DATA TO EXAMINE: Begin

import Literature.NumberTheory.EllipticCurves.Kato2004.IwasawaH1Reduction
import Literature.NumberTheory.EllipticCurves.TateModuleProjSurjectiveProofs
import Literature.NumberTheory.EllipticCurves.TateModuleRank
import HarnessLib

/-!
# Kato 2004 (Astérisque 295) §13.8 at a finite level: the kernel of the reduction
# `H¹(F, T_pW) → H¹(F, W[p])` is exactly `p·H¹(F, T_pW)`

Topic `NumberTheory/EllipticCurves`, sub-directory `Kato2004` (namespace = path).  Cell `bsd-smallim`
(rung K6 of `BirchSwinnertonDyer`, class X9, crux `MuTransferX9` = item 19276), seat `bsd-smallim-k6-g4`
(gen 2).  THEOREMS ONLY (no definition, no named fact, no `sorry`).  First of the two steps towards
DISCHARGING the named fact `Kato2004.mem_pSmul_of_red_eq_zero` (`IwasawaH1Reduction.lean` §4, the first
conjunct of the crux's cite-only stub `stub_factsX9`): the LEVELWISE statement.

## What

For `W/ℚ` elliptic, a prime `p` and any subgroup `U ≤ Γ_ℚ` (`U = Gal(ℚ̄/F)`):

* §1 (generic abelian group `A`, `T_p A = lim← A[p^n]` in the tree's coordinate model
  `TateModule A p ⊆ (ℕ → A)`; the tree's `proj_zero` (`a_0 = 0`) and `pow_smul_proj_succ`
  (`p^n • a_{n+1} = a_1`) are reused): `proj_succ_prime_nsmul`, **`eq_of_prime_nsmul_eq`** (`T_p A` has no `p`-torsion: `p • a = p • b → a = b`,
  since `(p • a)_{n+1} = a_n`), **`exists_prime_nsmul_eq_of_proj_one_eq_zero`** (the kernel of the
  reduction `a ↦ a_1` is `p · T_p A`: if `a_1 = 0` then `a = p • b` with `b_n = a_{n+1}`).
* §2 **`exists_smul_eq_of_reduceH1_eq_zero`** — if `x ∈ H¹(U, T_pW)` has `red x = 0` in `H¹(U, W[p])`
  (`Kato2004.reduceH1`, the change of coefficients `T_pW → W[p]` on continuous cochains), then
  `x = p • z` for some `z ∈ H¹(U, T_pW)`; with the proved converse `reduceH1_natCast_smul` this is
  **`reduceH1_eq_zero_iff`**: `ker (red : H¹(U, T_pW) → H¹(U, W[p])) = p · H¹(U, T_pW)` — the piece
  "`H¹(T) →p H¹(T) → H¹(T/p)` is exact" of the cohomology sequence of `0 → T_pW →p T_pW → W[p] → 0` at
  the level `F`, which is what Kato's "`𝐇¹(T)/p𝐇¹(T) ⊂ 𝐇¹(T/p)`" (§13.8, p. 229) says levelwise.

PROOF (§2), on cocycles — no long exact sequence is invoked: write `x = [φ]`; `red [φ] = [φ mod p] = 0`
gives `v ∈ W[p]` with `φ(g) mod p = g v − v`; lift `v = m mod p` with `m ∈ T_pW` (the tree's PROVED
`WeierstrassCurve.proj_surjective_of_isAlgClosed_holds`: `T_pW → W[p]` is onto because `[p]` is onto on
`E(ℚ̄)`); then `c'(g) := φ(g) − (g m − m)` has `c'(g) mod p = 0`, so `c'(g) = p • d(g)` with
`d(g)_n = c'(g)_{n+1}` (§1) — `d` is continuous (coordinatewise) and a crossed homomorphism because
`p • (d(gh) − d(g) − g d(h)) = 0` and `T_pW` has no `p`-torsion (§1); finally `[φ] = [c'] = p • [d]`.

What is NOT here (file 2 of the plan): the passage from the levels to the pin `IwasawaH1Data`
(`𝐇¹ = lim←_n H¹(ℤ_n[1/p], T_pW)`): a norm-compatible choice of the `p`-th roots `z_n` (the root sets are
finite torsors under `δ(H⁰(ℚ_n, W[p]))`; inverse limit of non-empty finite sets) and their integrality
(Kato's Lemma 8.5 (2): norm-compatible families are unramified away from `p`).

## The printed statements (K. Kato, Astérisque 295 (2004))

* **§13.8, proof of Thm. 12.4 (3) [p. 229]** "By `𝐇¹(T)/x𝐇¹(T) ⊂ H¹(ℤ[1/p], T ⊗_{O_λ} Λ/xΛ)` …"
  (for the non-zero-divisor `x = p` of `Λ`; from the exact sequence of
  `0 → T ⊗ Λ →x T ⊗ Λ → T ⊗ Λ/xΛ → 0`, p. 228).
* **§8.2 [p. 180]** `H^q(R, T) = lim←_n H^q(R, T/p^n)` for a finitely generated `ℤ_p`-module `T` with
  continuous `Gal`-action (so that the cohomology of `T` is continuous-cochain cohomology, as in the tree).

References: K. Kato, Astérisque 295 (2004) §8.2, §13.8 [Kato2004Asterisque]; K. Rubin, *Euler Systems*
(2000) App. B Prop. B.2.3 (continuous cohomology of `lim T/p^n`) [Rubin2000]; J.-P. Serre, *Galois
Cohomology* (1997) I §2.2 (cochains, `H¹ = Z¹/B¹`) [SerreGaloisCohomology1997]; J. H. Silverman, *AEC*
III §7 (`T_ℓ(E)`) [SilvermanAEC2009].
-/

noncomputable section

open scoped NumberField
open Field CategoryTheory
open Literature.NumberTheory.GaloisRepresentations
open Literature.NumberTheory.EllipticCurves Literature.NumberTheory.EllipticCurves.Kato2004
open Literature.NumberTheory.EllipticCurves.Kato2004.EulerSystemValues
open WeierstrassCurve (geomPoints geomTorsion)

universe u

/-! ## §1 `T_p A`: no `p`-torsion, and the kernel of `a ↦ a_1` is `p · T_p A` -/

namespace Literature.NumberTheory.EllipticCurves.TateModule

variable {A : Type u} [AddCommGroup A] {p : ℕ}

/-- The components of `p • a`: `(p • a)_{n+1} = a_n`. [cite: Serre1968, Ch. I §1.1] -/
theorem proj_succ_prime_nsmul (n : ℕ) (a : TateModule A p) :
    proj p (n + 1) (p • a) = proj p n a := by
  rw [map_nsmul, smul_proj_succ]

/-- **`T_p A` has no `p`-torsion**: `p • a = p • b → a = b` (compare the components
`(p • a)_{n+1} = a_n`).  For `A = E(ℚ̄)` this is the torsion-freeness of the Tate module `T_pE`.
[cite: Serre1968, Ch. I §1.1] -/
theorem eq_of_prime_nsmul_eq {a b : TateModule A p} (h : p • a = p • b) : a = b := by
  refine TateModule.ext fun n => ?_
  rw [← proj_succ_prime_nsmul n a, ← proj_succ_prime_nsmul n b, h]

/-- `p • a = 0 → a = 0` in `T_p A`. [cite: Serre1968, Ch. I §1.1] -/
theorem eq_zero_of_prime_nsmul_eq_zero {a : TateModule A p} (h : p • a = 0) : a = 0 :=
  eq_of_prime_nsmul_eq (by rw [h, nsmul_zero])

/-- **The kernel of the reduction `T_p A → A[p]`, `a ↦ a_1`, is `p · T_p A`**: if `a_1 = 0` then
`a = p • b` where `b_n = a_{n+1}` (a compatible sequence since `p^n • a_{n+1} = a_1 = 0`).
[cite: Serre1968, Ch. I §1.1] -/
theorem exists_prime_nsmul_eq_of_proj_one_eq_zero (a : TateModule A p) (ha : proj p 1 a = 0) :
    ∃ b : TateModule A p, p • b = a ∧ ∀ n, proj p n b = proj p (n + 1) a := by
  refine ⟨TateModule.mk (fun n => proj p (n + 1) a) (fun n => ?_) (fun n => smul_proj_succ (n + 1) a),
    ?_, fun n => rfl⟩
  · rw [pow_smul_proj_succ, ha]
  · refine TateModule.ext fun n => ?_
    rw [map_nsmul, proj_mk, smul_proj_succ]

end Literature.NumberTheory.EllipticCurves.TateModule

/-! ## §2 The kernel of `red : H¹(U, T_pW) → H¹(U, W[p])` is `p · H¹(U, T_pW)` -/

namespace Literature.NumberTheory.EllipticCurves.Kato2004

variable (W : WeierstrassCurve ℚ) [W.IsElliptic] (p : ℕ) [Fact p.Prime]
  [ContinuousSMul ℤ_[p] (W.tateModule p)]

/-- **Levelwise Kato §13.8: `ker red ⊆ p·H¹`.**  For every subgroup `U ≤ Γ_ℚ` and every
`x ∈ H¹(U, T_pW)` whose reduction `red x ∈ H¹(U, W[p])` vanishes, `x = p • z` for some `z ∈ H¹(U, T_pW)`
(exactness of `H¹(U, T_pW) →p H¹(U, T_pW) → H¹(U, W[p])`, proved on continuous cochains: module
docstring, PROOF). [cite: Kato2004Asterisque, §13.8 (pp. 228–229)] -/
theorem exists_smul_eq_of_reduceH1_eq_zero (U : Subgroup (absoluteGaloisGroup ℚ))
    (x : H1 (tateRep W p) U) (hx : reduceH1 W p U x = 0) :
    ∃ z : H1 (tateRep W p) U, (p : ℤ_[p]) • z = x := by
  obtain ⟨φ, rfl⟩ := oneCocycleClass_surjective _ x
  rw [reduceH1_oneCocycleClass, oneCocycleClass_eq_zero_iff] at hx
  obtain ⟨v, hv⟩ := hx
  -- the action of `U` on `T_pW|_U` is the Galois action
  have hρ : ∀ (g : U) (a : W.tateModule p),
      (subgroupRep (tateRep W p).toTopRep U).ρ g a = (g : absoluteGaloisGroup ℚ) • a :=
    fun g a => rfl
  -- the values of `φ` reduce to the coboundary of `v`
  have hv' : ∀ g : U, TateModule.proj p 1 (φ.1 g) =
      (g : absoluteGaloisGroup ℚ) • (v : geomPoints W) - (v : geomPoints W) := fun g => by
    have h := congrArg (fun P : geomTorsion W (p : ℤ) => (P : geomPoints W)) (hv g)
    simp only [AddSubgroupClass.coe_sub] at h
    exact h
  -- lift `v` to `m ∈ T_pW` (`T_pW → W[p]` is onto)
  have hvp : (v : geomPoints W) ∈ geomTorsion W (p ^ 1 : ℕ) := by rw [pow_one]; exact v.2
  obtain ⟨m, hm⟩ := W.proj_surjective_of_isAlgClosed_holds p 1 hvp
  -- the corrected values `c' g = φ g − (g m − m)` reduce to `0`
  let c' : U → W.tateModule p := fun g =>
    φ.1 g - ((subgroupRep (tateRep W p).toTopRep U).ρ g m - m)
  have hc'cont : Continuous c' :=
    φ.1.continuous.sub ((((tateRep W p).continuous_apply_left m).comp continuous_subtype_val).sub
      continuous_const)
  have hc'1 : ∀ g, TateModule.proj p 1 (c' g) = 0 := fun g => by
    simp only [c', map_sub, hρ, TateModule.proj_smul_of_distribMulAction, hm, hv']
    abel
  have hc'mul : ∀ g h : U, c' (g * h) = c' g + (subgroupRep (tateRep W p).toTopRep U).ρ g (c' h) :=
    fun g h => by
    have hgh : (subgroupRep (tateRep W p).toTopRep U).ρ (g * h) m =
        (subgroupRep (tateRep W p).toTopRep U).ρ g ((subgroupRep (tateRep W p).toTopRep U).ρ h m) := by
      rw [map_mul]; rfl
    simp only [c', φ.2 g h, hgh, map_sub]
    abel
  -- `d g := c' g / p`, coordinatewise `(d g)_n = (c' g)_{n+1}`
  let d₀ : U → W.tateModule p := fun g =>
    TateModule.mk (fun n => TateModule.proj p (n + 1) (c' g))
      (fun n => by rw [TateModule.pow_smul_proj_succ, hc'1])
      (fun n => TateModule.smul_proj_succ (n + 1) (c' g))
  have hd₀ : ∀ g, p • d₀ g = c' g := fun g => by
    refine TateModule.ext fun n => ?_
    rw [map_nsmul, TateModule.proj_mk, TateModule.smul_proj_succ]
  have hd₀cont : Continuous d₀ := by
    refine continuous_induced_rng.mpr (continuous_pi fun n => ?_)
    exact (TateModule.continuous_proj (n + 1)).comp hc'cont
  -- `d` is a crossed homomorphism: `p •` of the defect vanishes and `T_pW` has no `p`-torsion
  have hdmul : ∀ g h : U, d₀ (g * h) = d₀ g + (subgroupRep (tateRep W p).toTopRep U).ρ g (d₀ h) :=
    fun g h => by
    refine TateModule.eq_of_prime_nsmul_eq ?_
    rw [hd₀, nsmul_add, hd₀, ← map_nsmul, hd₀, hc'mul]
  let d : contOneCocycles (subgroupRep (tateRep W p).toTopRep U) := ⟨⟨d₀, hd₀cont⟩, hdmul⟩
  refine ⟨oneCocycleClass _ d, ?_⟩
  -- `[φ] = p • [d]`: `φ − p • d = ∂m`
  rw [← oneCocycleClass_smul, eq_comm, ← sub_eq_zero, ← oneCocycleClass_sub,
    oneCocycleClass_eq_zero_iff]
  refine ⟨m, fun g => ?_⟩
  rw [Submodule.coe_sub, ContinuousMap.sub_apply, Submodule.coe_smul, ContinuousMap.smul_apply,
    Nat.cast_smul_eq_nsmul]
  change φ.1 g - p • d₀ g = (subgroupRep (tateRep W p).toTopRep U).ρ g m - m
  rw [hd₀]
  simp only [c', sub_sub_cancel]

/-- **`ker (red : H¹(U, T_pW) → H¹(U, W[p])) = p · H¹(U, T_pW)`** (Kato §13.8 at the level `U`):
`red x = 0 ↔ ∃ z, x = p • z` (`exists_smul_eq_of_reduceH1_eq_zero` and the proved converse
`reduceH1_natCast_smul`). [cite: Kato2004Asterisque, §13.8 (pp. 228–229)] -/
theorem reduceH1_eq_zero_iff (U : Subgroup (absoluteGaloisGroup ℚ)) (x : H1 (tateRep W p) U) :
    reduceH1 W p U x = 0 ↔ ∃ z : H1 (tateRep W p) U, (p : ℤ_[p]) • z = x := by
  refine ⟨exists_smul_eq_of_reduceH1_eq_zero W p U x, ?_⟩
  rintro ⟨z, rfl⟩
  exact reduceH1_natCast_smul W p U z

end Literature.NumberTheory.EllipticCurves.Kato2004

end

DATA TO EXAMINE: End

### WHAT THE EXERCISE ASKS
Check each line above for the string "from" and copy the ones that have it.

### EXPECTED ANSWER
What is NOT here (file 2 of the plan): the passage from the levels to the pin `IwasawaH1Data`
(Kato's Lemma 8.5 (2): norm-compatible families are unramified away from `p`).
  (for the non-zero-divisor `x = p` of `Λ`; from the exact sequence of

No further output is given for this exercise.